An approach detector (one example of approach detecting means) 31 including a reflective photoelectric switch for detecting the approach of the movable shelf 1 or the fixed shelf 5 facing the movable shelf 1 and inhibiting the approaching movement of each other is arranged on the supporting column 11 on the left side lower frame 18 a and on a surface (hereinafter, referred to as the side surface) facing the working aisle S thereof. The approach detector 31 is arranged at two locations in the front-and-back direction A in the No. 1 movable shelf 1, and at one location at the front in the No. 2 and No. 3 movable shelves 1.

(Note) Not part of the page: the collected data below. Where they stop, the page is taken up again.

import Mathlib
import HarnessLib
import Literature.NumberTheory.DiophantineGeometry.AbcWave0
import Literature.NumberTheory.DiophantineGeometry.RothAssembly
import Literature.NumberTheory.DiophantineGeometry.RothLemma

/-!
# Roth's theorem (abc.S13) — discharge of the named fact `roth`

Source: K. F. Roth, *Rational approximations to algebraic numbers*, Mathematika 2 (1955) 1–20
[Roth1955], in the exposition of W. M. Schmidt, *Diophantine Approximation*, LNM 785 (1980),
Ch. V, Theorem 2A and §§4–11 [Schmidt1980] (Schmidt follows Cassels 1957).

`Literature.NumberTheory.DiophantineGeometry.roth` (`AbcWave0.lean`, **abc.S13**): an irrational real
algebraic number is not `LiouvilleWith p` for any `p > 2`. This file closes it:
`roth_holds := roth_of_rothLemma Roth.rothLemma`, where

* `Roth.rothLemma` (`RothLemma.lean`) is Theorem 10A (Roth's Lemma), proved by induction from the
  case `m = 1` (`RothLemmaOne.lean`, Gauss's Lemma), the decomposition and generalized Wronskians
  (`RothLemmaDecomp.lean`, Lemma 9A in `RothWronskian.lean` / `RothWronskianOne.lean`), heights
  (`RothLemmaHeights.lean`), slices and transport (`RothLemmaTransport.lean`) and the completion of
  the proof (`RothLemmaTop.lean`);
* `roth_of_rothLemma` (`RothAssembly.lean`) is §11 of Schmidt — the choice of `ε`, `m`, the
  approximations `p_h/q_h` and the degrees `r_h` — on top of the Index Theorem 7A
  (`RothIndexTheorem.lean`, with Lemmas 4A, 5C in `RothAuxLemmas.lean` and Siegel's lemma from
  Mathlib) and Theorem 8A (`RothNearbyRationals.lean`), all in the vocabulary of `RothPrelim.lean` /
  `RothTaylor.lean` (the operators `P ↦ P_i`, heights, the index).

The whole chain is sorry-free; the axioms are the standard ones.

## References

* [Roth1955] K. F. Roth, *Rational approximations to algebraic numbers*, Mathematika 2 (1955) 1–20.
* [Schmidt1980] W. M. Schmidt, *Diophantine Approximation*, LNM 785, Springer 1980, Ch. V,
  Theorem 2A (p. 116) and §§4–11.
-/

noncomputable section

namespace Literature.NumberTheory.DiophantineGeometry

/-- **Roth's Theorem** (Roth 1955; Schmidt, LNM 785, Ch. V, Theorem 2A): the named fact `roth`
(**abc.S13**) holds — a real irrational algebraic number `x` is not `LiouvilleWith p` for any
`p > 2`, i.e. `|x - a/q| < q^{-2-δ}` has only finitely many solutions for each `δ > 0`.
Proof: Schmidt's Chapter V (Index Theorem 7A, Theorem 8A, Roth's Lemma 10A, §11).
[cite: Schmidt1980, Ch. V Theorem 2A and §11] -/
theorem roth_holds : roth :=
  roth_of_rothLemma Roth.rothLemma

end Literature.NumberTheory.DiophantineGeometry
/-- `bxorL` on codes. [folklore] -/
theorem bxorL_codeFP : CodeFP (pairE bitsE bitsE) bitsE (fun p => bxorL p.1 p.2) := by
  have hz := zipWithPadCtx (σ := Unit) (eσ := unitE) (eα := bitE) (eβ := bitE) (eγ := bitE)
    (g := fun t => (t.2.1 ^^ t.2.2)) (dα := fun _ => false) (dβ := fun _ => false)
    (xorBit.comp (snd _ _)) (const _ false) (const _ false)
  exact (hz.comp ((const _ ()).pair (CodeFP.id _))).congr fun p => rfl

/-- Reading an entry of a bit list. [folklore] -/
theorem getDBit_codeFP : CodeFP (pairE bitsE natE) bitE (fun p => p.1.getD p.2 false) :=
  (rawGetOr bitE).comp ((fst _ _).pair ((snd _ _).pair (const _ false)))

/-- `cand` on codes. [folklore] -/
theorem cand_codeFP : CodeFP (pairE natE rowCE) bitE (fun t => cand t.1 t.2) :=
  (((optIsSome natE).comp (snd _ _).fst').not.and (getDBit_codeFP.comp ((snd _ _).snd'.pair (fst _ _)))).congr
    fun t => by obtain ⟨j, l, r⟩ := t; cases l <;> rfl

/-- The pivot index `findIdx (cand j)`. [folklore] -/
theorem findIdx_codeFP : CodeFP (pairE natE stCE) natE (fun q => q.2.findIdx (cand q.1)) :=
  (findIdxFP (p := fun t : ℕ × Row => cand t.1 t.2) cand_codeFP).congr fun _ => rfl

An operation panel 33 is arranged on a surface (hereinafter, referred to as a front surface) formed by the plurality of supporting columns 11 on the left side lower frame 18 a, and an operation button 35 for selecting and operating the working aisle S for each working aisle S is arranged on the front surface of each operation panel 33. The operation buttons 35 corresponding to the working aisles S1, S2, S3, S4 are referred to as an S1 operation button 35, an S2 operation button 35, an S3 operation button 35 and an S4 operation button 35. The S operation button 35 and the S2 operation button 35 are arranged at both end positions in the front-and-back direction A of the No. 1 movable shelf 1, the S3 operation button 35 is arranged at the front end position of the No. 2 movable shelf 1, and the S4 operation button 35 is arranged at the front end position of the No. 3 movable shelf 1.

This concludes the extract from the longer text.